**What the task asks**
Only one stretch of the records below should be repeated. It starts with the line containing "have hu1 := Nat.add_one_mul_choose_eq" and goes on through the line containing "2) * (Nat.choose (m + 1) q", exactly as written.

**Information**

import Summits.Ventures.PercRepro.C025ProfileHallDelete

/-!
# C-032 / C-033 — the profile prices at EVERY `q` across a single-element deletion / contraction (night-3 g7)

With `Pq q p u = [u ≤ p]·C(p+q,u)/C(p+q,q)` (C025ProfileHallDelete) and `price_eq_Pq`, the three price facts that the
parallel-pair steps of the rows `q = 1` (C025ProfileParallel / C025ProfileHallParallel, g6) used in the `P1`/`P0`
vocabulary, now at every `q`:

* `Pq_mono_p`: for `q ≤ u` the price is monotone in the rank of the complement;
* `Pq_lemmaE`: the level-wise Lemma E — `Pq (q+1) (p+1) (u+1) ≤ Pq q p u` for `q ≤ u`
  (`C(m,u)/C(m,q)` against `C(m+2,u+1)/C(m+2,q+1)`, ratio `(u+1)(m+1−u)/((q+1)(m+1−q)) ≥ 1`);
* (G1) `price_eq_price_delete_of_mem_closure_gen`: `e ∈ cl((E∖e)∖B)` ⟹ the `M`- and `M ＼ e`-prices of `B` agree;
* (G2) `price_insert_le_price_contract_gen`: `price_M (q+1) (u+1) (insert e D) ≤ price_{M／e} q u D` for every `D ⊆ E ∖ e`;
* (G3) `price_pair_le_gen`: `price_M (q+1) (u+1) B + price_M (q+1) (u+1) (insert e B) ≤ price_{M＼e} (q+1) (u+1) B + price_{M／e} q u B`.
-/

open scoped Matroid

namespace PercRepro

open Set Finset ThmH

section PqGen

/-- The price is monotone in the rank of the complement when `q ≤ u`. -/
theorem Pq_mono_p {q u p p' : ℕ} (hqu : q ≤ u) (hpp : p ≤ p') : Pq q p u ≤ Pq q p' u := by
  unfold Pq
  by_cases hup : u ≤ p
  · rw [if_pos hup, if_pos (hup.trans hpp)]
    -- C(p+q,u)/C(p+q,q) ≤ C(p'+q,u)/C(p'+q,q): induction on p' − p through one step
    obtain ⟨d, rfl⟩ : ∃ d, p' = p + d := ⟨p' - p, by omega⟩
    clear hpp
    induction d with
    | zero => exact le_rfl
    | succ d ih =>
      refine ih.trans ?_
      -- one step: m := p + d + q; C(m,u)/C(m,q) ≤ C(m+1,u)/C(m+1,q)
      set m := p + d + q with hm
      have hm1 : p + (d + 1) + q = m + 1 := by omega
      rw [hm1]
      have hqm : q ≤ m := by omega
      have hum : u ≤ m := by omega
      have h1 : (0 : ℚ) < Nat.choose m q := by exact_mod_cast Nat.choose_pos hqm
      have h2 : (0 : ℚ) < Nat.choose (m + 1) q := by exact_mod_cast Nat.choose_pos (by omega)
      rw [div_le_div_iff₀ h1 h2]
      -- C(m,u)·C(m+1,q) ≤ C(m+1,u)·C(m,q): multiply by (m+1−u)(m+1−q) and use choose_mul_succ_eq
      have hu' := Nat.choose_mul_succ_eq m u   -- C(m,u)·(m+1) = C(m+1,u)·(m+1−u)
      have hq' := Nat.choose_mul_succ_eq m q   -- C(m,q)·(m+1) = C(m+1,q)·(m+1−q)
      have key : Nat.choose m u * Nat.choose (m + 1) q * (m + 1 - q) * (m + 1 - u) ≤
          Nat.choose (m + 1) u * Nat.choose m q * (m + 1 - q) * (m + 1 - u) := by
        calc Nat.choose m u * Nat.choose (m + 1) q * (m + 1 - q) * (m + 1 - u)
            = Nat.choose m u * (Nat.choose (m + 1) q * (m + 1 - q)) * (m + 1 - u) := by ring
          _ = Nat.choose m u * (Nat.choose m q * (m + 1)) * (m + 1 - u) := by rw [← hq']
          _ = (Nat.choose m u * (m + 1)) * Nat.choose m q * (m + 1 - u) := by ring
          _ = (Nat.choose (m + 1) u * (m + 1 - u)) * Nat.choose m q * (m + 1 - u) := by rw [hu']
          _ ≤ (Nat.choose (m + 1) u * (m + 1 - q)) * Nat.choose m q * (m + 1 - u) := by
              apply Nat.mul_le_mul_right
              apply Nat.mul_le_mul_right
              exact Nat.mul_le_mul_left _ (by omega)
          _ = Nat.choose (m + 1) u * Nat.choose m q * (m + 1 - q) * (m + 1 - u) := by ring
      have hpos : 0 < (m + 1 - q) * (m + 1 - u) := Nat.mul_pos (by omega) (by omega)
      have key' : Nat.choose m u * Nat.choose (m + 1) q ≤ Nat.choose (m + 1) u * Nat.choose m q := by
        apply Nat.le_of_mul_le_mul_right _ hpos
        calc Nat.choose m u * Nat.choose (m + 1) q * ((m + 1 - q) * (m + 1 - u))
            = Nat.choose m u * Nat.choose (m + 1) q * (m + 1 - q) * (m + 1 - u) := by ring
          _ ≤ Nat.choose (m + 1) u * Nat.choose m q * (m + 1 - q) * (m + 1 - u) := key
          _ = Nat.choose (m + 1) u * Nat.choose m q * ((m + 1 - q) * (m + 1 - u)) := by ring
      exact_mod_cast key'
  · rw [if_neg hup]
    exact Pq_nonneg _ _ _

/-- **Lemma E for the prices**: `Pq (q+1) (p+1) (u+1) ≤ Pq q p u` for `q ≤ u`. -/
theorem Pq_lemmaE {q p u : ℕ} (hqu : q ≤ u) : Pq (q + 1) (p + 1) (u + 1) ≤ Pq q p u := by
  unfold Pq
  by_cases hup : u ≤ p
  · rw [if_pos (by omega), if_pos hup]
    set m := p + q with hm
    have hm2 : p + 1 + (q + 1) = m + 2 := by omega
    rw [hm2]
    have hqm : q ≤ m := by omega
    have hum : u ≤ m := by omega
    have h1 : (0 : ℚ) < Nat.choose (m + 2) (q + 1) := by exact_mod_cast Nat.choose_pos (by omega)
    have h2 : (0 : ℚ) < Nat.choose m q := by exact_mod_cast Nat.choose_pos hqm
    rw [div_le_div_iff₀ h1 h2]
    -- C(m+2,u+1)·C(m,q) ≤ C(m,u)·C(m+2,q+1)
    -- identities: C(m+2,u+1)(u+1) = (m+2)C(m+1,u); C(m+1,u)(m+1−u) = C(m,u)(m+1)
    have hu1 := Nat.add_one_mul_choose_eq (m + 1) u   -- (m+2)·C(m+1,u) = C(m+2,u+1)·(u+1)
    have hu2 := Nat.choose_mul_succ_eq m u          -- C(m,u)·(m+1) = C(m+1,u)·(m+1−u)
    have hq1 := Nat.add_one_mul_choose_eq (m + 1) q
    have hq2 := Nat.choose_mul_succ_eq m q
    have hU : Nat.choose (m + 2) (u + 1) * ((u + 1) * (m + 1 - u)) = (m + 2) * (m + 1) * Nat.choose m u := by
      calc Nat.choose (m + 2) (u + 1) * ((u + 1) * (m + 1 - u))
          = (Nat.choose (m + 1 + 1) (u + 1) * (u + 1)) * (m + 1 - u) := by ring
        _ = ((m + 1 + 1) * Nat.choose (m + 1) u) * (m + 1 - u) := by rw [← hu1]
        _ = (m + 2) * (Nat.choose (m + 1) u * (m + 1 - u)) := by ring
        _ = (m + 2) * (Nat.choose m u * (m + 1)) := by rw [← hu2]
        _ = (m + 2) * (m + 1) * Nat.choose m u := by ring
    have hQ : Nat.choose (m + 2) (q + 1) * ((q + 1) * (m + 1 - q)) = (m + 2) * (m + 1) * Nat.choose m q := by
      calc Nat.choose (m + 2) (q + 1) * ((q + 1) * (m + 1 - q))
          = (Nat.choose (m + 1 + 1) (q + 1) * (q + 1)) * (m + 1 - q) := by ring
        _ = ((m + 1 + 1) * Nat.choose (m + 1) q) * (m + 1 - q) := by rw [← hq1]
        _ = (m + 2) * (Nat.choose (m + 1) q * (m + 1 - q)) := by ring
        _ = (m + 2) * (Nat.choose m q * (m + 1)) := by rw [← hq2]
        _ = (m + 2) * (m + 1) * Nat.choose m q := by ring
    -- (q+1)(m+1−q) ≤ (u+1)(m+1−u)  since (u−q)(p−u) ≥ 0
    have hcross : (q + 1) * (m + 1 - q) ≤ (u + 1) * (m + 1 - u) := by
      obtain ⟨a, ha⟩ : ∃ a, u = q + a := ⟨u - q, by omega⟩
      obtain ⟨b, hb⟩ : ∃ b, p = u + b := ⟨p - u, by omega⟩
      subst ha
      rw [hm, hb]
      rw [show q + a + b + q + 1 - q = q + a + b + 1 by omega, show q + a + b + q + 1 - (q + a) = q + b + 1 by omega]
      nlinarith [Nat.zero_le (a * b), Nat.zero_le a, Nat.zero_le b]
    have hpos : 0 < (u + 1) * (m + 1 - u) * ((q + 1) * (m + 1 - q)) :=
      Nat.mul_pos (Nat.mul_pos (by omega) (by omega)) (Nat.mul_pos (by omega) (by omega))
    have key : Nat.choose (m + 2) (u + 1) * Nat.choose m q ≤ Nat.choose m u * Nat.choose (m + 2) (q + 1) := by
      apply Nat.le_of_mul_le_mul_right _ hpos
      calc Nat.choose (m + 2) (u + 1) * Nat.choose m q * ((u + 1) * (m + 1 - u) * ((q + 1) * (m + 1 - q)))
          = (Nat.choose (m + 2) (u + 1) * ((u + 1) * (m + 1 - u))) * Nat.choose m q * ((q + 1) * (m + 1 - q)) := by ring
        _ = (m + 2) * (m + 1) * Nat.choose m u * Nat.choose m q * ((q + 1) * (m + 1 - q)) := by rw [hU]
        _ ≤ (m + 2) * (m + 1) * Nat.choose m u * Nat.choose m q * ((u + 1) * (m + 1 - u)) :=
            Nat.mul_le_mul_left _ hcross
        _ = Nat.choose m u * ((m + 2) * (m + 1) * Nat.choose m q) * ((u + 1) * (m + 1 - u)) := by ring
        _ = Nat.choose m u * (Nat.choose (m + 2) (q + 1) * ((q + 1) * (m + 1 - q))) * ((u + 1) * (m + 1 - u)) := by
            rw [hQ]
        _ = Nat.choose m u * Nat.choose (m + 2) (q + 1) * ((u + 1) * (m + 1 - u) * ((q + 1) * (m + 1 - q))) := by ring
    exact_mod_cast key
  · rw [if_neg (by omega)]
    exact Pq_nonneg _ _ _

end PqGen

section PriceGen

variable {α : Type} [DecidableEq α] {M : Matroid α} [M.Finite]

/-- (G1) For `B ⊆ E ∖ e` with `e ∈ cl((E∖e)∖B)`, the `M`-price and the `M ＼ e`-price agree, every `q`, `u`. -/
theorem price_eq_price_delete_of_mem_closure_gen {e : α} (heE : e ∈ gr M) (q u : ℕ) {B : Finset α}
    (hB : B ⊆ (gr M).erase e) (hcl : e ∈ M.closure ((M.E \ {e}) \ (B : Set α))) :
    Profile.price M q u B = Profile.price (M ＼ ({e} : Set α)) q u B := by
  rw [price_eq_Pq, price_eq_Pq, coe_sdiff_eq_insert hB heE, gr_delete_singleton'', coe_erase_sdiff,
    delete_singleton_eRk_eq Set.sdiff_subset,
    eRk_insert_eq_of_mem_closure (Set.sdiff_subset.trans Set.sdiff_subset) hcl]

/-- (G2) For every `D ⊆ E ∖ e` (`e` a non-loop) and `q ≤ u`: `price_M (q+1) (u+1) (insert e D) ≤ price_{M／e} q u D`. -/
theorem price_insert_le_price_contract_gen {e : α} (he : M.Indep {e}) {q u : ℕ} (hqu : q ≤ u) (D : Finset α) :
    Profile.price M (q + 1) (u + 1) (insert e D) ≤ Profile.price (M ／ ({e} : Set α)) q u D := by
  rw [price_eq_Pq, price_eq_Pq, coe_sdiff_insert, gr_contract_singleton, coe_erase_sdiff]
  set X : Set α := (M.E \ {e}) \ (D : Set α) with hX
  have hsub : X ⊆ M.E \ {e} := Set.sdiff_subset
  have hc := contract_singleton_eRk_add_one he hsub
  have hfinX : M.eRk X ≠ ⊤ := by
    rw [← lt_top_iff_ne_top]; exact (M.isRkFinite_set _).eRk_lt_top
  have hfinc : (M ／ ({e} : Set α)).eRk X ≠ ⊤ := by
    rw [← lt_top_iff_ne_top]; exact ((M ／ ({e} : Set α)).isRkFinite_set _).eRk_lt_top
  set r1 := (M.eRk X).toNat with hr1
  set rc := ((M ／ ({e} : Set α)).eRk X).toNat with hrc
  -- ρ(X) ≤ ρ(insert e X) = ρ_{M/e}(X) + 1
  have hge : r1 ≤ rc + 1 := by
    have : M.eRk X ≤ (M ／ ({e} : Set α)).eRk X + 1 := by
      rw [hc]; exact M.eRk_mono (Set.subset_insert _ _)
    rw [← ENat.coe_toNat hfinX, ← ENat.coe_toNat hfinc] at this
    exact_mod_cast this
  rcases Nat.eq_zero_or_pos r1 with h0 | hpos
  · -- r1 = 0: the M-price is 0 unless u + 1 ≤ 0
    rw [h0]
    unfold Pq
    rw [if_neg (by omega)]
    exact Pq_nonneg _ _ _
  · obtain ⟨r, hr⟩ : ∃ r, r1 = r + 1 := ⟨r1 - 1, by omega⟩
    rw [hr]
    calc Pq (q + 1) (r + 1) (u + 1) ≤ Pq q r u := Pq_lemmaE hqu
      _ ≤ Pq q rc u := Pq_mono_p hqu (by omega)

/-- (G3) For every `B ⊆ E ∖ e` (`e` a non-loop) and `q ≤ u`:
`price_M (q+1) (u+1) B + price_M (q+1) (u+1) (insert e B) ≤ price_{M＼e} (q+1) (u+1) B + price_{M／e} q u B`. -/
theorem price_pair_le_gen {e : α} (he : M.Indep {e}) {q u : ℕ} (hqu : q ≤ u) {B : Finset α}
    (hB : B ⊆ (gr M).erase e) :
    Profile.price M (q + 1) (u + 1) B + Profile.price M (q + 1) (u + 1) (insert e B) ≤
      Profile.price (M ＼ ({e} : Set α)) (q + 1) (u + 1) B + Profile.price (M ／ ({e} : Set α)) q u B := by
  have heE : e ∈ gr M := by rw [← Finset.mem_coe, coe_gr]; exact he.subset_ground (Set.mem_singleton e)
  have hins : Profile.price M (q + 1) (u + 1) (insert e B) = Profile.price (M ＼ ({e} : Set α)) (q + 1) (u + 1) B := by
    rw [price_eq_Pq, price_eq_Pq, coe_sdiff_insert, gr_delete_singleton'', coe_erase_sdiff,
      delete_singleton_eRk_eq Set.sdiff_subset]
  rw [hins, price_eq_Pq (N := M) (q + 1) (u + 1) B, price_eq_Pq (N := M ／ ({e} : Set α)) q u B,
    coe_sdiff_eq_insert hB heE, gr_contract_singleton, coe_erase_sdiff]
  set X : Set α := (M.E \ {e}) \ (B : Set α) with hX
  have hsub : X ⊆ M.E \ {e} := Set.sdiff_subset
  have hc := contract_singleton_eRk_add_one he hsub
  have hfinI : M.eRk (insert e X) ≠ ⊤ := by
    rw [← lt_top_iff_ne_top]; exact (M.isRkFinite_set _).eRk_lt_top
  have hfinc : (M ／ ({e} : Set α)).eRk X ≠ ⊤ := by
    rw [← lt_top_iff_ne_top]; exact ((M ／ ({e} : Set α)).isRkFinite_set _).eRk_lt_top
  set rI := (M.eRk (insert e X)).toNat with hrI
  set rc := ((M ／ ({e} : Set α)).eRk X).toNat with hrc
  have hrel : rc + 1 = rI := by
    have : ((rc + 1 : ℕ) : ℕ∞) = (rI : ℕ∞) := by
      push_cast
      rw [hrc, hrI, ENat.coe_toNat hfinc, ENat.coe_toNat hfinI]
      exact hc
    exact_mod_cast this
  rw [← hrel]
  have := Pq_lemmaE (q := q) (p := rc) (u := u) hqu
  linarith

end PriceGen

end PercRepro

**Reply to the exercise**
    have hu1 := Nat.add_one_mul_choose_eq (m + 1) u   -- (m+2)·C(m+1,u) = C(m+2,u+1)·(u+1)
    have hu2 := Nat.choose_mul_succ_eq m u          -- C(m,u)·(m+1) = C(m+1,u)·(m+1−u)
    have hq1 := Nat.add_one_mul_choose_eq (m + 1) q
    have hq2 := Nat.choose_mul_succ_eq m q
    have hU : Nat.choose (m + 2) (u + 1) * ((u + 1) * (m + 1 - u)) = (m + 2) * (m + 1) * Nat.choose m u := by
      calc Nat.choose (m + 2) (u + 1) * ((u + 1) * (m + 1 - u))
          = (Nat.choose (m + 1 + 1) (u + 1) * (u + 1)) * (m + 1 - u) := by ring
        _ = ((m + 1 + 1) * Nat.choose (m + 1) u) * (m + 1 - u) := by rw [← hu1]
        _ = (m + 2) * (Nat.choose (m + 1) u * (m + 1 - u)) := by ring
        _ = (m + 2) * (Nat.choose m u * (m + 1)) := by rw [← hu2]
        _ = (m + 2) * (m + 1) * Nat.choose m u := by ring
    have hQ : Nat.choose (m + 2) (q + 1) * ((q + 1) * (m + 1 - q)) = (m + 2) * (m + 1) * Nat.choose m q := by
      calc Nat.choose (m + 2) (q + 1) * ((q + 1) * (m + 1 - q))
          = (Nat.choose (m + 1 + 1) (q + 1) * (q + 1)) * (m + 1 - q) := by ring
        _ = ((m + 1 + 1) * Nat.choose (m + 1) q) * (m + 1 - q) := by rw [← hq1]
        _ = (m + 2) * (Nat.choose (m + 1) q * (m + 1 - q)) := by ring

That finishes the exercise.